A financier's Ponzi scheme unravels to disastrous effect, revealing the unexpected connections among a cast of disparate characters.

How did Vincent Smith fall overboard from a container ship near the coast of Mauritania, fathoms away from her former life as Jonathan Alkaitis' pretend trophy wife? In this long-anticipated follow-up to Station Eleven (2014), Mandel uses Vincent's disappearance to pick through the wreckage of Alkaitis' fraudulent investment scheme, which ripples through hundreds of lives. There's Paul, Vincent's half brother, a composer and addict in recovery; Olivia, an octogenarian painter who invested her retirement savings in Alkaitis' funds; Leon, a former consultant for a shipping company; and a chorus of office workers who enabled Alkaitis and are terrified of facing the consequences. Slowly, Mandel reveals how her characters struggle to align their stations in life with their visions for what they could be. For Vincent, the promise of transformation comes when she's offered a stint with Alkaitis in "the kingdom of money." Here, the rules of reality are different and time expands, allowing her to pursue video art others find pointless. For Alkaitis, reality itself is too much to bear.
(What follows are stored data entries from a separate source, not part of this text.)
import Mathlib
import Literature.NumberTheory.Transcendental.KZLogCalculusProofs
import Literature.NumberTheory.Transcendental.KZSemialgebraicComplex
import Literature.NumberTheory.Transcendental.SemialgebraicLineDeriv
import Summits.KontsevichZagierPeriods.KontsevichZagierPeriods.Theorems.HermiteRigidityGenusTwoCycleTransferPushforwardDimOne

/-!
# `CMTwistQuasiPeriodTransfer` (stmt-KontsevichZagierPeriods-3416, route HermiteRigidity):
# one-dimensional instances of the Kontsevich–Zagier moves

Helper file (lands `--supports stmt-KontsevichZagierPeriods-3416`). Generic one-dimensional
packagings of the moves of the Kontsevich–Zagier calculus (`KZCalculus.lean`) used by the CM
transfer chains on `y² = 4x³ − 120x + 224`:

* `isSemialgebraic_setOf_apply_lt/gt_of_isAlgebraic` — half-spaces `{x_i < c}`, `{c < x_i}` of
  `ℝⁿ` with a real-algebraic bound `c` are `ℚ`-semialgebraic
  (Kontsevich–Zagier allow algebraic parameters; graph elimination with the `ℚ`-definable
  constants of `isSemialgebraicFunOn_const_of_isAlgebraic`);
* `of_sub_of_mem_changeOfVariablesRel_dimOne` — rule (2) along a real function `φ` of one
  variable: `[σ, (g ∘ φ)·|φ′|] − [φ σ, g]` is ONE change-of-variables move;
* `of_sub_of_sub_mem_relations_split` — rule (1a) at an algebraic abscissa `c`:
  `[σ, g] − [σ ∩ {x < c}, g] − [σ ∩ {c < x}, g] ∈ relations` (two domain-additivity moves, the
  slice `σ ∩ {x = c}` being Lebesgue-null);
* `of_mem_relations_of_hasDerivAt` — rule (3) over a bounded interval `(u, v)` with algebraic
  endpoints: if the integrand of `r = [(u, v), h]` is the derivative of a function `F` which is
  `ℚ`-semialgebraic on `(u, v)`, continuous on `[u, v]` and vanishes at both endpoints, then
  `[r] ∈ relations` (one Newton–Leibniz move with base `ℝ⁰` and band `[u, v]`, one
  domain-additivity move discarding the two null endpoints, and the value-`0` base constant;
  this is `stub_exactForm` of `HermiteRigidityRealEllipticSectorKernelStubExactForm.lean` with the
  Hermite primitive `Q√g` replaced by an arbitrary primitive).

References: M. Kontsevich, D. Zagier, *Periods* (2001), §1.2, rules (1)–(3); J. Bochnak,
M. Coste, M.-F. Roy, *Real Algebraic Geometry* (1998), §2.2.
-/

noncomputable section

open Set MeasureTheory MvPolynomial
open Literature.NumberTheory.Transcendental Literature.ModelTheory.ExponentialFields
open Summit.KontsevichZagierPeriods.HermiteRigidity.GenusTwoCycleTransfer
  (hasFDerivAt_fin_one det_smul_id_fin_one)

namespace Summit.KontsevichZagierPeriods.HermiteRigidity.CMTwistQuasiPeriodTransfer

/-! ### Semialgebraic half-spaces with an algebraic bound -/

/-- `{p | p i < c} ⊆ ℝⁿ` is `ℚ`-semialgebraic for real-algebraic `c`. [cite: KontsevichZagier2001, §1.1] -/
theorem isSemialgebraic_setOf_apply_lt_of_isAlgebraic {n : ℕ} {c : ℝ} (hc : IsAlgebraic ℚ c)
    (i : Fin n) : IsSemialgebraic ℚ {p : Fin n → ℝ | p i < c} := by
  have h1 : IsSemialgebraicFunOn ℚ (univ : Set (Fin n → ℝ)) (fun p => p i - c) :=
    ((isSemialgebraicFunOn_aeval isSemialgebraic_univ (X i : MvPolynomial (Fin n) ℚ)).congr
      (fun p _ => by simp)).fun_sub (isSemialgebraicFunOn_const_of_isAlgebraic isSemialgebraic_univ hc)
  convert h1.isSemialgebraic_sep_neg using 1
  ext p
  simp [sub_neg]

/-- `{p | c < p i} ⊆ ℝⁿ` is `ℚ`-semialgebraic for real-algebraic `c`. [cite: KontsevichZagier2001, §1.1] -/
theorem isSemialgebraic_setOf_apply_gt_of_isAlgebraic {n : ℕ} {c : ℝ} (hc : IsAlgebraic ℚ c)
    (i : Fin n) : IsSemialgebraic ℚ {p : Fin n → ℝ | c < p i} := by
  have h1 : IsSemialgebraicFunOn ℚ (univ : Set (Fin n → ℝ)) (fun p => c - p i) :=
    (isSemialgebraicFunOn_const_of_isAlgebraic isSemialgebraic_univ hc).fun_sub
      ((isSemialgebraicFunOn_aeval isSemialgebraic_univ (X i : MvPolynomial (Fin n) ℚ)).congr
        (fun p _ => by simp))
  convert h1.isSemialgebraic_sep_neg using 1
  ext p
  simp [sub_neg]

/-- Images in `ℝ¹` of cylinders over subsets of `ℝ`: if `φ '' S = T` then
`(p ↦ (φ (p 0))) '' {p | p 0 ∈ S} = {q | q 0 ∈ T}`. [folklore] -/
theorem image_fin_one {S T : Set ℝ} {φ : ℝ → ℝ} (h : φ '' S = T) :
    (fun p : Fin 1 → ℝ => fun _ : Fin 1 => φ (p 0)) '' {p | p 0 ∈ S} = {q | q 0 ∈ T} := by
  ext q
  constructor
  · rintro ⟨p, hp, rfl⟩
    exact h ▸ ⟨p 0, hp, rfl⟩
  · intro hq
    obtain ⟨x, hx, hxq⟩ := (h.symm ▸ hq : q 0 ∈ φ '' S)
    refine ⟨fun _ => x, hx, ?_⟩
    funext i
    rw [Fin.fin_one_eq_zero i, ← hxq]

/-! ### Rule (2) in dimension one -/

/-- **Rule (2) along a function of one variable.** Let `r, r'` be representations in dimension
`1`, `φ` a real function which on `r.domain` is `ℚ`-semialgebraic, differentiable with derivative
`φ'` and injective, with `r'.domain = φ(r.domain)` and `r.integrand = (r'.integrand ∘ φ)·|φ'|` on
`r.domain`. Then `[r] − [r']` is ONE change-of-variables move (`KZ.changeOfVariablesRel`) for the
map `Φ : p ↦ (φ (p 0))` of `ℝ¹`, whose derivative `φ'(p 0) • id` has determinant `φ'(p 0)`.
[cite: KontsevichZagier2001, §1.2 rule (2)] -/
theorem of_sub_of_mem_changeOfVariablesRel_dimOne (r r' : KZ.IntegralRep 1) (φ φ' : ℝ → ℝ)
    (hφ : IsSemialgebraicFunOn ℚ r.domain (fun p => φ (p 0)))
    (hder : ∀ p ∈ r.domain, HasDerivAt φ (φ' (p 0)) (p 0))
    (hinj : ∀ p ∈ r.domain, ∀ q ∈ r.domain, φ (p 0) = φ (q 0) → p 0 = q 0)
    (hdom : r'.domain = (fun p : Fin 1 → ℝ => fun _ : Fin 1 => φ (p 0)) '' r.domain)
    (hw : ∀ p ∈ r.domain, r.integrand p = r'.integrand (fun _ => φ (p 0)) * |φ' (p 0)|) :
    KZ.of r - KZ.of r' ∈ KZ.changeOfVariablesRel := by
  set Φ : (Fin 1 → ℝ) → (Fin 1 → ℝ) := fun p _ => φ (p 0) with hΦ_def
  set Φ' : (Fin 1 → ℝ) → ((Fin 1 → ℝ) →L[ℝ] (Fin 1 → ℝ)) :=
    fun p => φ' (p 0) • ContinuousLinearMap.id ℝ (Fin 1 → ℝ) with hΦ'_def
  have hΦsa : IsSemialgebraicMapOn ℚ r.domain Φ :=
    IsSemialgebraicMapOn.of_forall r.isSemialgebraic_domain fun _ => hφ
  have hinjΦ : InjOn Φ r.domain := by
    intro p hp q hq h
    have h0 := hinj p hp q hq (congrFun h 0)
    funext i
    rw [Fin.fin_one_eq_zero i]
    exact h0
  have hderiv : ∀ p ∈ r.domain, HasFDerivWithinAt Φ (Φ' p) r.domain p := fun p hp =>
    (hasFDerivAt_fin_one φ (φ' (p 0)) p (hder p hp)).hasFDerivWithinAt
  have hdet : ∀ p, (Φ' p).det = φ' (p 0) := fun p => det_smul_id_fin_one (φ' (p 0))
  refine ⟨1, r, r', Φ, Φ', hΦsa, hderiv, hinjΦ, hdom, fun p hp => ?_, rfl⟩
  rw [hdet, hw p hp]

/-! ### Rule (1a): splitting an interval representation at an algebraic abscissa -/

/-- **Splitting at an algebraic point.** If `r₁`, `r₂` carry the integrand of `r` on
`r.domain ∩ {x < c}` and `r.domain ∩ {c < x}` (`c` real algebraic), then
`[r] − [r₁] − [r₂] ∈ KZ.relations`: two domain-additivity moves, the middle slice
`r.domain ∩ {x = c}` lying in the null hyperplane `{x = c}` (a representation over a null domain
is a relation, `KZ.of_mem_relations_of_volume_eq_zero`). [cite: KontsevichZagier2001, §1.2 rule (1)] -/
theorem of_sub_of_sub_mem_relations_split (r r₁ r₂ : KZ.IntegralRep 1) {c : ℝ}
    (hc : IsAlgebraic ℚ c) (h₁ : r₁.domain = r.domain ∩ {p | p 0 < c})
    (h₂ : r₂.domain = r.domain ∩ {p | c < p 0}) (hi₁ : EqOn r.integrand r₁.integrand r₁.domain)
    (hi₂ : EqOn r.integrand r₂.integrand r₂.domain) :
    KZ.of r - KZ.of r₁ - KZ.of r₂ ∈ KZ.relations := by
  -- the middle slice and the union of the two sides, as restrictions of `r`
  have hmid : IsSemialgebraic ℚ (r.domain ∩ {p | p 0 = c}) :=
    r.isSemialgebraic_domain.inter (isSemialgebraic_setOf_apply_eq_of_isAlgebraic hc 0)
  have h12 : IsSemialgebraic ℚ (r₁.domain ∪ r₂.domain) :=
    r₁.isSemialgebraic_domain.union r₂.isSemialgebraic_domain
  have hsub12 : r₁.domain ∪ r₂.domain ⊆ r.domain := by
    rw [h₁, h₂]
    exact union_subset inter_subset_left inter_subset_left
  set rm := r.restrict (r.domain ∩ {p | p 0 = c}) hmid inter_subset_left with hrm
  set r₁₂ := r.restrict (r₁.domain ∪ r₂.domain) h12 hsub12 with hr₁₂
  have hnull : volume (r.domain ∩ {p : Fin 1 → ℝ | p 0 = c}) = 0 :=
    measure_mono_null inter_subset_right (KZ.volume_setOf_last_eq_zero (n := 0) c)
  -- first domain-additivity move: `r = r₁₂ ∪ rm`
  have hD1 : KZ.of r - KZ.of r₁₂ - KZ.of rm ∈ KZ.domainAddRel := by
    refine ⟨1, r, r₁₂, rm, ?_, ?_, fun _ _ => rfl, fun _ _ => rfl, rfl⟩
    · simp only [hr₁₂, hrm, KZ.IntegralRep.domain_restrict, h₁, h₂]
      ext p
      simp only [mem_union, mem_inter_iff, mem_setOf_eq]
      constructor
      · intro hp
        rcases lt_trichotomy (p 0) c with h | h | h
        · exact Or.inl (Or.inl ⟨hp, h⟩)
        · exact Or.inr ⟨hp, h⟩
        · exact Or.inl (Or.inr ⟨hp, h⟩)
      · rintro ((⟨hp, -⟩ | ⟨hp, -⟩) | ⟨hp, -⟩) <;> exact hp
    · simp only [hr₁₂, hrm, KZ.IntegralRep.domain_restrict]
      exact measure_mono_null inter_subset_right hnull
  -- second domain-additivity move: `r₁₂ = r₁ ∪ r₂`, disjoint
  have hD2 : KZ.of r₁₂ - KZ.of r₁ - KZ.of r₂ ∈ KZ.domainAddRel := by
    refine ⟨1, r₁₂, r₁, r₂, rfl, ?_, hi₁, hi₂, rfl⟩
    have : r₁.domain ∩ r₂.domain = ∅ := by
      rw [h₁, h₂]
      ext p
      simp only [mem_inter_iff, mem_setOf_eq, mem_empty_iff_false, iff_false]
      rintro ⟨⟨-, h1⟩, -, h2⟩
      exact lt_asymm h1 h2
    rw [this, measure_empty]
  have hm : KZ.of rm ∈ KZ.relations := KZ.of_mem_relations_of_volume_eq_zero rm hnull
  have : KZ.of r - KZ.of r₁ - KZ.of r₂ = (KZ.of r - KZ.of r₁₂ - KZ.of rm) +
      (KZ.of r₁₂ - KZ.of r₁ - KZ.of r₂) + KZ.of rm := by abel
  rw [this]
  exact KZ.relations.add_mem (KZ.relations.add_mem (KZ.domainAddRel_subset_relations hD1)
    (KZ.domainAddRel_subset_relations hD2)) hm

/-! ### Rule (3): an exact form over an interval with algebraic endpoints -/

/-- **An exact form integrates to a relation.** Let `r = [(u, v), h]` (`u < v` real algebraic)
and let `F : ℝ → ℝ` be `ℚ`-semialgebraic on `(u, v)` (as a function on `r.domain ⊆ ℝ¹`),
continuous on `[u, v]`, with derivative `h` on `(u, v)` and `F(u) = F(v) = 0`. Then
`[r] ∈ KZ.relations`: ONE Newton–Leibniz move with base `ℝ⁰`, constant bounds `u ≤ v` and CLOSED
band `[u, v] = r.domain ∪ {u, v}` carrying `𝟙_{r.domain}·h` and the primitive `F` (glued with the
value `0` over the two endpoints), whose base `[ℝ⁰, F(v) − F(u)] = [ℝ⁰, 0]` is a relation; then
ONE domain-additivity move discarding the two (null) endpoints.
[cite: KontsevichZagier2001, §1.2 rules (1), (3)] -/
theorem of_mem_relations_of_hasDerivAt {u v : ℝ} (huv : u < v) (hua : IsAlgebraic ℚ u)
    (hva : IsAlgebraic ℚ v) (F : ℝ → ℝ) (r : KZ.IntegralRep 1)
    (hr : r.domain = {p | u < p 0 ∧ p 0 < v})
    (hF : IsSemialgebraicFunOn ℚ r.domain (fun p => F (p 0)))
    (hFc : ContinuousOn F (Icc u v))
    (hFd : ∀ p ∈ r.domain, HasDerivAt F (r.integrand p) (p 0))
    (hFu : F u = 0) (hFv : F v = 0) : KZ.of r ∈ KZ.relations := by
  have hsnoc : ∀ (x : Fin 0 → ℝ) (t : ℝ), (Fin.snoc x t : Fin 1 → ℝ) 0 = t := fun _ _ => rfl
  -- the two endpoints `E = {u, v} ⊆ ℝ¹`: semialgebraic, null, disjoint from `r.domain`
  obtain ⟨E, hEdef⟩ : ∃ E : Set (Fin 1 → ℝ), E = {z | z 0 = u ∨ z 0 = v} := ⟨_, rfl⟩
  have hE : IsSemialgebraic ℚ E := by
    rw [hEdef]
    exact (isSemialgebraic_setOf_apply_eq_of_isAlgebraic hua 0).union
      (isSemialgebraic_setOf_apply_eq_of_isAlgebraic hva 0)
  have hEvol : volume E = 0 := by
    have : E = {fun _ => u, fun _ => v} := by
      rw [hEdef]; ext z; simp [funext_iff, Fin.forall_fin_one]
    rw [this]
    exact (Set.toFinite _).measure_zero _
  have hEr : ∀ z ∈ E, z ∉ r.domain := by
    intro z hz hzr
    rw [hEdef] at hz
    rw [hr, mem_setOf_eq] at hzr
    rcases hz with h | h <;> rw [h] at hzr <;> linarith [hzr.1, hzr.2]
  have hE0 : ∀ z ∈ E, F (z 0) = 0 := by
    intro z hz
    rw [hEdef] at hz
    rcases hz with h | h
    · rw [h, hFu]
    · rw [h, hFv]
  -- the closed band `[u, v] = r.domain ∪ E` with the integrand `𝟙_{r.domain} r.integrand`
  have hB : IsSemialgebraic ℚ (r.domain ∪ E) := r.isSemialgebraic_domain.union hE
  have hzeroE : IsSemialgebraicFunOn ℚ E (fun _ => (0 : ℝ)) :=
    (isSemialgebraicFunOn_aeval hE (0 : MvPolynomial (Fin 1) ℚ)).congr fun z _ => by simp
  have hBfun : IsSemialgebraicFunOn ℚ (r.domain ∪ E) (indicator r.domain r.integrand) :=
    IsSemialgebraicFunOn.union r.isSemialgebraicFunOn_integrand hzeroE
      (fun z hz => indicator_of_mem hz _) (fun z hz => indicator_of_notMem (hEr z hz) _)
  have hBint : IntegrableOn (indicator r.domain r.integrand) (r.domain ∪ E) :=
    ((integrable_indicator_iff (KZ.IntegralRep.measurableSet_domain_holds r)).mpr
      r.integrableOn).integrableOn
  obtain ⟨rb, hrbd, hrbi⟩ : ∃ rb : KZ.IntegralRep 1, rb.domain = r.domain ∪ E ∧
      rb.integrand = indicator r.domain r.integrand :=
    ⟨⟨r.domain ∪ E, indicator r.domain r.integrand, hB, hBfun, hBint⟩, rfl, rfl⟩
  -- the base `[ℝ⁰, 0]`
  obtain ⟨r₀, hr₀d, hr₀i⟩ := KZ.exists_zeroRep (n := 0) (σ := univ) isSemialgebraic_univ
  -- the primitive is semialgebraic on the band (value `0` over the endpoints)
  have hF' : IsSemialgebraicFunOn ℚ (r.domain ∪ E) (fun z => F (z 0)) :=
    IsSemialgebraicFunOn.union hF hzeroE (fun _ _ => rfl) (fun z hz => hE0 z hz)
  -- ONE Newton–Leibniz move
  have hNL : KZ.of rb - KZ.of r₀ ∈ KZ.newtonLeibnizRel := by
    refine ⟨0, rb, r₀, fun _ => u, fun _ => v, fun z => F (z 0), hrbd ▸ hF', ?_, ?_,
      fun _ _ => huv.le, ?_, ?_, ?_, ?_, rfl⟩
    · rw [hr₀d]; exact isSemialgebraicFunOn_const_of_isAlgebraic isSemialgebraic_univ hua
    · rw [hr₀d]; exact isSemialgebraicFunOn_const_of_isAlgebraic isSemialgebraic_univ hva
    · rw [hrbd, hr₀d, hEdef, hr]
      ext z
      simp only [mem_union, mem_setOf_eq, mem_univ, true_and, Fin.last_zero]
      constructor
      · rintro (⟨h1, h2⟩ | h | h)
        · exact ⟨h1.le, h2.le⟩
        · rw [h]; exact ⟨le_rfl, huv.le⟩
        · rw [h]; exact ⟨huv.le, le_rfl⟩
      · rintro ⟨h1, h2⟩
        rcases h1.lt_or_eq with h1 | h1
        · rcases h2.lt_or_eq with h2 | h2
          · exact Or.inl ⟨h1, h2⟩
          · exact Or.inr (Or.inr h2)
        · exact Or.inr (Or.inl h1.symm)
    · intro x _
      show ContinuousOn (fun t : ℝ => F ((Fin.snoc x t : Fin 1 → ℝ) 0)) _
      simp only [hsnoc]
      exact hFc
    · intro x _ t ht
      have hmem : (Fin.snoc x t : Fin 1 → ℝ) ∈ r.domain := by
        rw [hr]; exact ht
      show HasDerivAt (fun s : ℝ => F ((Fin.snoc x s : Fin 1 → ℝ) 0)) (rb.integrand (Fin.snoc x t)) t
      rw [hrbi, indicator_of_mem hmem]
      simp only [hsnoc]
      exact hFd _ hmem
    · intro x _
      simp only [hr₀i, Pi.zero_apply, hsnoc, hFu, hFv, sub_zero]
  -- the band representation is a relation
  have hrb : KZ.of rb ∈ KZ.relations := by
    have h1 := KZ.newtonLeibnizRel_subset_relations hNL
    have h2 : KZ.of r₀ ∈ KZ.relations :=
      KZ.of_mem_relations_of_eqOn_zero r₀ (by rw [hr₀i]; exact fun _ _ => rfl)
    simpa using KZ.relations.add_mem h1 h2
  -- ONE domain-additivity move: band versus open interval, the two endpoints being null
  have hsub : E ⊆ rb.domain := by rw [hrbd]; exact subset_union_right
  have hre : KZ.of (rb.restrict E hE hsub) ∈ KZ.relations :=
    KZ.of_mem_relations_of_volume_eq_zero _ hEvol
  have hDA : KZ.of rb - KZ.of r - KZ.of (rb.restrict E hE hsub) ∈ KZ.domainAddRel :=
    ⟨1, rb, r, rb.restrict E hE hsub, by rw [KZ.IntegralRep.domain_restrict, hrbd],
      measure_mono_null inter_subset_right hEvol,
      fun z hz => by rw [hrbi]; exact indicator_of_mem hz _, fun _ _ => rfl, rfl⟩
  have h2 : KZ.of r = KZ.of rb - (KZ.of rb - KZ.of r - KZ.of (rb.restrict E hE hsub)) -
      KZ.of (rb.restrict E hE hsub) := by abel
  rw [h2]
  exact KZ.relations.sub_mem (KZ.relations.sub_mem hrb (KZ.domainAddRel_subset_relations hDA)) hre

end Summit.KontsevichZagierPeriods.HermiteRigidity.CMTwistQuasiPeriodTransfer

end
In his jail cell, he is confronted by the ghosts of his victims and escapes into "the counterlife," a soothing alternate reality in which he avoided punishment. It's in these dreamy sections that Mandel's ideas about guilt and responsibility, wealth and comfort, the real and the imagined, begin to cohere. At its heart, this is a ghost story in which every boundary is blurred, from the moral to the physical. How far will Alkaitis go to deny responsibility for his actions? And how quickly will his wealth corrupt the ambitions of those in proximity to it? In luminous prose, Mandel shows how easy it is to become caught in a web of unintended consequences and how disastrous it can be when such fragile bonds shatter under pressure.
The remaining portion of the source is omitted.